:: Records provided ::

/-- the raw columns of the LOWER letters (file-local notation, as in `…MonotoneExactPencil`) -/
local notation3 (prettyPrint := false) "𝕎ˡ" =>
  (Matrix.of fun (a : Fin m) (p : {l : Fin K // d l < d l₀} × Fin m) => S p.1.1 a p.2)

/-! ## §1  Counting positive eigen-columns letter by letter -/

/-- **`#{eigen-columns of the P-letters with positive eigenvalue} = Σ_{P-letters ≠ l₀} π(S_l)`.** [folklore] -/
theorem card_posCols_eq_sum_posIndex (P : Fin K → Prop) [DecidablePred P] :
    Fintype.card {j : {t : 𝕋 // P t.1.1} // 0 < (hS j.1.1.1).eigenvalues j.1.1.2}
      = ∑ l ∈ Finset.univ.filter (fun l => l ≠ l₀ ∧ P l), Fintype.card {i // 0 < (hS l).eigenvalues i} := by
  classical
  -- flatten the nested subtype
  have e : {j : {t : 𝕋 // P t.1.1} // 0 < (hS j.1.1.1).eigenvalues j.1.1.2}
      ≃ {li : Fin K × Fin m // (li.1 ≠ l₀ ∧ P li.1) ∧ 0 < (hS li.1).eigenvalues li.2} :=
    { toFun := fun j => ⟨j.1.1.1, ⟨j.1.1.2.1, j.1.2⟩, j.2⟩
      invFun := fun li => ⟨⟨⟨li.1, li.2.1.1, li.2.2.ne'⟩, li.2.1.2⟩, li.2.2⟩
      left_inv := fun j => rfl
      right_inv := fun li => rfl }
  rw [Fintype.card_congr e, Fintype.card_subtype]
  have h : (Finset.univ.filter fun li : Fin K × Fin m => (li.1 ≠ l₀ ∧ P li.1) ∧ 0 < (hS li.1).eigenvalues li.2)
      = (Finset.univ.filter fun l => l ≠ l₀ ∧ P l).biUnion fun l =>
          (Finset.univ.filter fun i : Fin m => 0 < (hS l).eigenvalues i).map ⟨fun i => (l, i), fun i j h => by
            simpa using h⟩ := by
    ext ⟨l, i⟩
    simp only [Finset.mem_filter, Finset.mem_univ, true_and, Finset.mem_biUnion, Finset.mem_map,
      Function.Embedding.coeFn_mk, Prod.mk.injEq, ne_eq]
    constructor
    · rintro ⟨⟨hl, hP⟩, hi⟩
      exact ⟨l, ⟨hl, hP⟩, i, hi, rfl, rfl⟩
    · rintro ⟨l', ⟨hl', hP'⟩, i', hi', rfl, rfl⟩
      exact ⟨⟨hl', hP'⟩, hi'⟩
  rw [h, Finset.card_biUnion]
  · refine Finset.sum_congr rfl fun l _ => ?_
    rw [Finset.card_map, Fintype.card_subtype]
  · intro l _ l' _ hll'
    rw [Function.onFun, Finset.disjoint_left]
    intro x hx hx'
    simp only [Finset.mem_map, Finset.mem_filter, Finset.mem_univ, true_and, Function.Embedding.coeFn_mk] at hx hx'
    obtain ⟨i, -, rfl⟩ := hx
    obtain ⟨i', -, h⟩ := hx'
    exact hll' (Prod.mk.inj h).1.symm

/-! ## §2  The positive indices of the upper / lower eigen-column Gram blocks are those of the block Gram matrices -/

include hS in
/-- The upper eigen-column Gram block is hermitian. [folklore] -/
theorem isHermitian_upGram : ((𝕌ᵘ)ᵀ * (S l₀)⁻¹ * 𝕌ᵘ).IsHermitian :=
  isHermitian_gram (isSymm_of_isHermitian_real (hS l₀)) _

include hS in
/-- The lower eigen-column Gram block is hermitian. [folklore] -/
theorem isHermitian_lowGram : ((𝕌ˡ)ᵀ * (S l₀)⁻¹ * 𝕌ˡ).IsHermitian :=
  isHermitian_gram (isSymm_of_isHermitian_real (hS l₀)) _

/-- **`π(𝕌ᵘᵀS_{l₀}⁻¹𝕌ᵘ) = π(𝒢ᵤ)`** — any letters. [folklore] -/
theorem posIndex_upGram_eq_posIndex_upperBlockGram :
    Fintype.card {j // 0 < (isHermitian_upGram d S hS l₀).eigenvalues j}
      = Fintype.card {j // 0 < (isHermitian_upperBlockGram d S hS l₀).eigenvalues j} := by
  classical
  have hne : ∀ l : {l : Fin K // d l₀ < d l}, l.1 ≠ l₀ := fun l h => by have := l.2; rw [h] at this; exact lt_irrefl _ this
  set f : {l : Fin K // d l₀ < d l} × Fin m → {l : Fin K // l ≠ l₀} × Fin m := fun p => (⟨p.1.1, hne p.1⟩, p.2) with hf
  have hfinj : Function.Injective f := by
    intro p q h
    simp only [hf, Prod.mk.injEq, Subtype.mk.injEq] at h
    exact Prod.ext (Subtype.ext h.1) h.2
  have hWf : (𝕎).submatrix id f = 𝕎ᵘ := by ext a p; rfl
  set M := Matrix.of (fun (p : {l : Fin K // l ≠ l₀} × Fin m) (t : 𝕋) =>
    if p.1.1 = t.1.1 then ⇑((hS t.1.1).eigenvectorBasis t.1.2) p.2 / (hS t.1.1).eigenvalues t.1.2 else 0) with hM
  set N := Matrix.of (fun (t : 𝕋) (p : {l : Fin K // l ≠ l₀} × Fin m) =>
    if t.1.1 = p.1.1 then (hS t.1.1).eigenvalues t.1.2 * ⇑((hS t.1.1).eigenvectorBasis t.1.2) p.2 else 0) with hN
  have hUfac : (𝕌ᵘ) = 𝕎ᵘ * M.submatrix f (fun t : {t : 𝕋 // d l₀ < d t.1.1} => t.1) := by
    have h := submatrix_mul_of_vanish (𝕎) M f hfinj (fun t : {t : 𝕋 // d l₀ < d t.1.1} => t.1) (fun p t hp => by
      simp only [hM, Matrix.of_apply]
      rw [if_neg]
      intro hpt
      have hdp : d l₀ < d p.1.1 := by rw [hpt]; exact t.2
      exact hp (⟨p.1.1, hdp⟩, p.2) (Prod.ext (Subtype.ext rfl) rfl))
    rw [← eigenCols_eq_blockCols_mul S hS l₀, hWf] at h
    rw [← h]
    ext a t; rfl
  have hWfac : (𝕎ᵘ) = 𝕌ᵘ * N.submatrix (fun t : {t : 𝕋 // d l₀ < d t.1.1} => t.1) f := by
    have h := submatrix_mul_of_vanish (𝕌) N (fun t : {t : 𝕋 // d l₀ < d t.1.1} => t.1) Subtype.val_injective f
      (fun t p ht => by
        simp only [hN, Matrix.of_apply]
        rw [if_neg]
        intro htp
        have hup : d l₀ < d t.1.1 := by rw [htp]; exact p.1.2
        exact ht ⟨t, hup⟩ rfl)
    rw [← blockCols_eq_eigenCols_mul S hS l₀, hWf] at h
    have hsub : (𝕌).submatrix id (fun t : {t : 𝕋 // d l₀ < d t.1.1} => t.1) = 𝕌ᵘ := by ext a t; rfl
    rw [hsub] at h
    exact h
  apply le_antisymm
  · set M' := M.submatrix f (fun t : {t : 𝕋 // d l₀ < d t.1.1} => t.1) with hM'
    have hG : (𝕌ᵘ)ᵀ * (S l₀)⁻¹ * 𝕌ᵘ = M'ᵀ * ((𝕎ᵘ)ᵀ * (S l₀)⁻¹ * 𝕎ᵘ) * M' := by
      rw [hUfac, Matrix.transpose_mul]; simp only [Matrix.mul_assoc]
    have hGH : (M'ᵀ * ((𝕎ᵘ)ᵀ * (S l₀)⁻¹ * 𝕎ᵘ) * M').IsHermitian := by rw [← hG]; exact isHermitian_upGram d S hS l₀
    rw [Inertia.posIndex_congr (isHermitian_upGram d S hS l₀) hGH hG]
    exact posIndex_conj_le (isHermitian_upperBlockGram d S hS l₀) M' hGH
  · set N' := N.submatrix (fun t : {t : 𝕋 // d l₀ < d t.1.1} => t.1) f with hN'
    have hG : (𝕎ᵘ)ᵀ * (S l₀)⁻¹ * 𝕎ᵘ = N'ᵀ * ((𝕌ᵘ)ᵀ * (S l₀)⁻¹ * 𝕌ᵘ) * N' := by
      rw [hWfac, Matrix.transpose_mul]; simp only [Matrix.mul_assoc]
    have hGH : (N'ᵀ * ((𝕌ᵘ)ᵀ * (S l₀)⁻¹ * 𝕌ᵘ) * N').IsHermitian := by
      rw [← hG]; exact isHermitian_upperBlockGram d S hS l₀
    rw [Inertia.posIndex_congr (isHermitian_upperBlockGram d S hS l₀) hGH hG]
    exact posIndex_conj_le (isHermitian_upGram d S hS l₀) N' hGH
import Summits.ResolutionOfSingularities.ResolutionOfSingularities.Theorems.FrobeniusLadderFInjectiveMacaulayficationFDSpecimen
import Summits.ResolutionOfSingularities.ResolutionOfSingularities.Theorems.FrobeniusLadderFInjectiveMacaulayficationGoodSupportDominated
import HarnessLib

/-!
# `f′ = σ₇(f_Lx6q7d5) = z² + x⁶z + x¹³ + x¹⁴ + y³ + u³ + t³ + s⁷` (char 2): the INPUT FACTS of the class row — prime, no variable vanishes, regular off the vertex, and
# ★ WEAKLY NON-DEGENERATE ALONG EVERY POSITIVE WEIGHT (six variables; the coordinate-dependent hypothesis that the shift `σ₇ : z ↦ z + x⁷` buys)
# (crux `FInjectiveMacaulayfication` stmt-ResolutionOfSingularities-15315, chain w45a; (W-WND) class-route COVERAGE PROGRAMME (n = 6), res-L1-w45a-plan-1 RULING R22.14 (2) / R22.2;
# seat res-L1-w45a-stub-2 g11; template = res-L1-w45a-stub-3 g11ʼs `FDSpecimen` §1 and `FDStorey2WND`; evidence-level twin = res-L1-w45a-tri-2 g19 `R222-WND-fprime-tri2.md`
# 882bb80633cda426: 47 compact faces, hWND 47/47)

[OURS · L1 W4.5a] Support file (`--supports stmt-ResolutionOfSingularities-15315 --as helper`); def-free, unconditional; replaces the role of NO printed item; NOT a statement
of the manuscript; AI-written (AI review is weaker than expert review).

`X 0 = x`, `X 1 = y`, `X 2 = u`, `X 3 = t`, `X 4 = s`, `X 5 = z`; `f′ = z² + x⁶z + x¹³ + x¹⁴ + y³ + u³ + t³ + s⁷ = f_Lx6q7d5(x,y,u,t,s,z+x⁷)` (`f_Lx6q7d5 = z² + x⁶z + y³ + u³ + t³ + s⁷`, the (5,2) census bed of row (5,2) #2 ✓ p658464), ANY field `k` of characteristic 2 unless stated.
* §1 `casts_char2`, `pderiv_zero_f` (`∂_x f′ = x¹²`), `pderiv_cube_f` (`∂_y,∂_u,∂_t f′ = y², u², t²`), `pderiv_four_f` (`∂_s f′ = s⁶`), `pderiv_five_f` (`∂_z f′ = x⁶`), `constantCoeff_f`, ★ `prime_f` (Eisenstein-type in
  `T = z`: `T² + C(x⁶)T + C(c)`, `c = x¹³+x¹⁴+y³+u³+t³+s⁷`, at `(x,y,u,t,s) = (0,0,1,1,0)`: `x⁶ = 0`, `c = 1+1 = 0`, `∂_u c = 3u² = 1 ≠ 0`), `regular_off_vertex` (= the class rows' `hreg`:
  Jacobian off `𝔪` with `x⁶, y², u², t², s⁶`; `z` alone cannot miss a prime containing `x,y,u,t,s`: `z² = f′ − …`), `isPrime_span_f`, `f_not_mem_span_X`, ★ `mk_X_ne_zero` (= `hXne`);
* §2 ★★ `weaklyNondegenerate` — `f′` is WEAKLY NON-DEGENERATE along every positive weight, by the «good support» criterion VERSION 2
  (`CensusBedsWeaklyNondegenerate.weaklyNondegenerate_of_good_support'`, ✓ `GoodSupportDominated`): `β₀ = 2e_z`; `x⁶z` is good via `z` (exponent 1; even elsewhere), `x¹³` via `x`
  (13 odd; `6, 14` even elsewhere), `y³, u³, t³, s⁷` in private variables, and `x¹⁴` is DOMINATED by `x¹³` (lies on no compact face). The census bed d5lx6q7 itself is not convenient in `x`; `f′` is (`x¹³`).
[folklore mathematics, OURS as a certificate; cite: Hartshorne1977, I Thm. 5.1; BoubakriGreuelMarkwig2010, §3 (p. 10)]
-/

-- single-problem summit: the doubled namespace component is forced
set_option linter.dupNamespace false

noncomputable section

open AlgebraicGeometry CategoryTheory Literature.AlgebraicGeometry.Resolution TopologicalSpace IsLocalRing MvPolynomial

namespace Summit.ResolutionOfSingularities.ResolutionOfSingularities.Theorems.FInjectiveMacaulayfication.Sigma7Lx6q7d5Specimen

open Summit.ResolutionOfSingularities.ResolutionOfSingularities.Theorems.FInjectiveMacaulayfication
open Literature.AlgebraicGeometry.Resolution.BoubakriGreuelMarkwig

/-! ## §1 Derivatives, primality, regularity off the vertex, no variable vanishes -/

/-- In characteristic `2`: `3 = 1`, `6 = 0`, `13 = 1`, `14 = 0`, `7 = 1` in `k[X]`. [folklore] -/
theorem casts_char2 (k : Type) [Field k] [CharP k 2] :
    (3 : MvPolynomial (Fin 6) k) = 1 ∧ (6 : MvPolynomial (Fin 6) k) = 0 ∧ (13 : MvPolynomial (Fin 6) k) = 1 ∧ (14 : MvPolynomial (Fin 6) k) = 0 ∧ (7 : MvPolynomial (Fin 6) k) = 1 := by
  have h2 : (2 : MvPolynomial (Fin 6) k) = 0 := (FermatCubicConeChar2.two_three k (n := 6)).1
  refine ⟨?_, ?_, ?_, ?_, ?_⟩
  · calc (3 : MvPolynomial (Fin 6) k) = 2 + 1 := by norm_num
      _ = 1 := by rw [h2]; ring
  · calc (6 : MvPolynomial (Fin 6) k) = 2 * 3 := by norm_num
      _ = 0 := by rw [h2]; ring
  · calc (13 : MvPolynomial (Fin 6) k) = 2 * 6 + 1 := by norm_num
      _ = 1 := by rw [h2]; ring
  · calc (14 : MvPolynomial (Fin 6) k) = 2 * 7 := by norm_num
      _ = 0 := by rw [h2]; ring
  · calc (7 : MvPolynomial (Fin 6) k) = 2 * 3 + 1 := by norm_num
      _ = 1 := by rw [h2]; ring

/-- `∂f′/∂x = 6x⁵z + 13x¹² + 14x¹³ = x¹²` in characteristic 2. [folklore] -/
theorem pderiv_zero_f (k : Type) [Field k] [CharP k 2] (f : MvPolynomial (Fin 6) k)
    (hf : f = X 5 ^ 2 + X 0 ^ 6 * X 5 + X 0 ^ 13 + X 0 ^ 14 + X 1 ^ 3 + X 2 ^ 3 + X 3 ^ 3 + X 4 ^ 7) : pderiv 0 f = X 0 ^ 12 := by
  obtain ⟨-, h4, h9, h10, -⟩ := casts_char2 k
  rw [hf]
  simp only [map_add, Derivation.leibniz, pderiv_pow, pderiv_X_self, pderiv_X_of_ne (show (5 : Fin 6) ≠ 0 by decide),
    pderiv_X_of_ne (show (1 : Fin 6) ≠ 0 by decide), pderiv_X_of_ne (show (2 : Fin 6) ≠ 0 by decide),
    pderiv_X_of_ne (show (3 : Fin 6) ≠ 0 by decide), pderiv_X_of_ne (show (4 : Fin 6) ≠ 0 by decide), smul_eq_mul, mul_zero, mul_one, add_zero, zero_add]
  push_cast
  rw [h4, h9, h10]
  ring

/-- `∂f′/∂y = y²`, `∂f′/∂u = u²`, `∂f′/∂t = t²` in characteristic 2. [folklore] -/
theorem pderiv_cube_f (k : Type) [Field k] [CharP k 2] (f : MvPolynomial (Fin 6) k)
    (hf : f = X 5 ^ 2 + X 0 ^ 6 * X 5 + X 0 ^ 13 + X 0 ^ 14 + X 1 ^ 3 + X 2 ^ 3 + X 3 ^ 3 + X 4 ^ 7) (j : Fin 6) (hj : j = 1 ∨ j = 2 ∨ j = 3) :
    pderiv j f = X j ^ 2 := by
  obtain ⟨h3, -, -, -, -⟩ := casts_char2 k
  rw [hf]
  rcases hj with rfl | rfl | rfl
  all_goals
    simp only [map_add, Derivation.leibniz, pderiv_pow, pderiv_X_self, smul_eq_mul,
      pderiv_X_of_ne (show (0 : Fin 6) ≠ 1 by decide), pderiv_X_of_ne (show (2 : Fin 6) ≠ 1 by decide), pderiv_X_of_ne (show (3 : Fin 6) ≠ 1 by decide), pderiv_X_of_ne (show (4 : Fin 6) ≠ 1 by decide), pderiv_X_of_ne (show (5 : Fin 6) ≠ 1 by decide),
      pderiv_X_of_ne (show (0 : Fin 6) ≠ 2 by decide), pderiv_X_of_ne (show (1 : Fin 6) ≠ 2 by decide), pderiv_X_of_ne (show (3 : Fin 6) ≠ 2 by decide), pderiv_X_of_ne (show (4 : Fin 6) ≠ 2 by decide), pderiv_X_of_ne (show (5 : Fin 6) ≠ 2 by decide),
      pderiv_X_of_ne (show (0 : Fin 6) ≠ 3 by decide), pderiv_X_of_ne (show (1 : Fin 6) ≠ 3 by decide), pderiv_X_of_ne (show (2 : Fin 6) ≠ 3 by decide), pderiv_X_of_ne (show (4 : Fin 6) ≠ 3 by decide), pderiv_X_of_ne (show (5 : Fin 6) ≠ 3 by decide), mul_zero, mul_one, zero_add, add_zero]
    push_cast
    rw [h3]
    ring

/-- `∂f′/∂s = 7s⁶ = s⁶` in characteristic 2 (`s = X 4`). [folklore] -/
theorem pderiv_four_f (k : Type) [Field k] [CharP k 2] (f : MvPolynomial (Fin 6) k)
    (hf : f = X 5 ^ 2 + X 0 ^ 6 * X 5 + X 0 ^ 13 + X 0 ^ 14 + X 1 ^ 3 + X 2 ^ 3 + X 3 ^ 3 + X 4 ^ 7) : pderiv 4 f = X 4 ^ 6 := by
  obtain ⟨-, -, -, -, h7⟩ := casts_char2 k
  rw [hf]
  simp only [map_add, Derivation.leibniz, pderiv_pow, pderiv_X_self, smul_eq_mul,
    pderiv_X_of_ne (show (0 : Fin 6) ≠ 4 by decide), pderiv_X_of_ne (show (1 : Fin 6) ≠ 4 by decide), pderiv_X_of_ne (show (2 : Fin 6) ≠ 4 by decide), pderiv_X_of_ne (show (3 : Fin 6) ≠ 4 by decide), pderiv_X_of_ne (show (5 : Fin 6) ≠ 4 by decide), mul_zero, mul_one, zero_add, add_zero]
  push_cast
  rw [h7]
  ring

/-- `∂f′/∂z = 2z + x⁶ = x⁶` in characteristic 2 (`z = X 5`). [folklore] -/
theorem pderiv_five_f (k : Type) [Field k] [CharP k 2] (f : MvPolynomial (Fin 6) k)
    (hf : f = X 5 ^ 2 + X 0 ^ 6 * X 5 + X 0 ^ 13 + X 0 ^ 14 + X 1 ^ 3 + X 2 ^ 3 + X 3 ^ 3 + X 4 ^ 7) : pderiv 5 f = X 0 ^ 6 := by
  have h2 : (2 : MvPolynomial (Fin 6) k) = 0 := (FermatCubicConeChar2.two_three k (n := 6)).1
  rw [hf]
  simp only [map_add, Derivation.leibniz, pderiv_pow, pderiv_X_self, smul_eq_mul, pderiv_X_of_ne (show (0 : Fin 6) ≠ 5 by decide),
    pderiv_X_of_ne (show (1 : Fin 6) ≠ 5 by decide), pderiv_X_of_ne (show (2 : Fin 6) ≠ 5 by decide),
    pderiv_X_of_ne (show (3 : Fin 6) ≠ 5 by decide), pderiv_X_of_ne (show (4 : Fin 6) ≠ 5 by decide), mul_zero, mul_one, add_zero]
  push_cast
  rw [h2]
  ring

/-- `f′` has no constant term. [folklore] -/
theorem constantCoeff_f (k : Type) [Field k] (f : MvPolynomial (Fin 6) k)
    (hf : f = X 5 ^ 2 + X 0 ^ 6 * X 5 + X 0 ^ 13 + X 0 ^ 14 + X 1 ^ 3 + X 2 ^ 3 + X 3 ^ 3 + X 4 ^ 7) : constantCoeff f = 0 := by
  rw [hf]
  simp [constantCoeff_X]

:::

→ Task
Beginning with the top line of the data above, output every line exactly until the one that contains "theorem card_posCols_eq_sum_posIndex (P", and include that one too.

→ Solved problem
/-- the raw columns of the LOWER letters (file-local notation, as in `…MonotoneExactPencil`) -/
local notation3 (prettyPrint := false) "𝕎ˡ" =>
  (Matrix.of fun (a : Fin m) (p : {l : Fin K // d l < d l₀} × Fin m) => S p.1.1 a p.2)

/-! ## §1  Counting positive eigen-columns letter by letter -/

/-- **`#{eigen-columns of the P-letters with positive eigenvalue} = Σ_{P-letters ≠ l₀} π(S_l)`.** [folklore] -/
theorem card_posCols_eq_sum_posIndex (P : Fin K → Prop) [DecidablePred P] :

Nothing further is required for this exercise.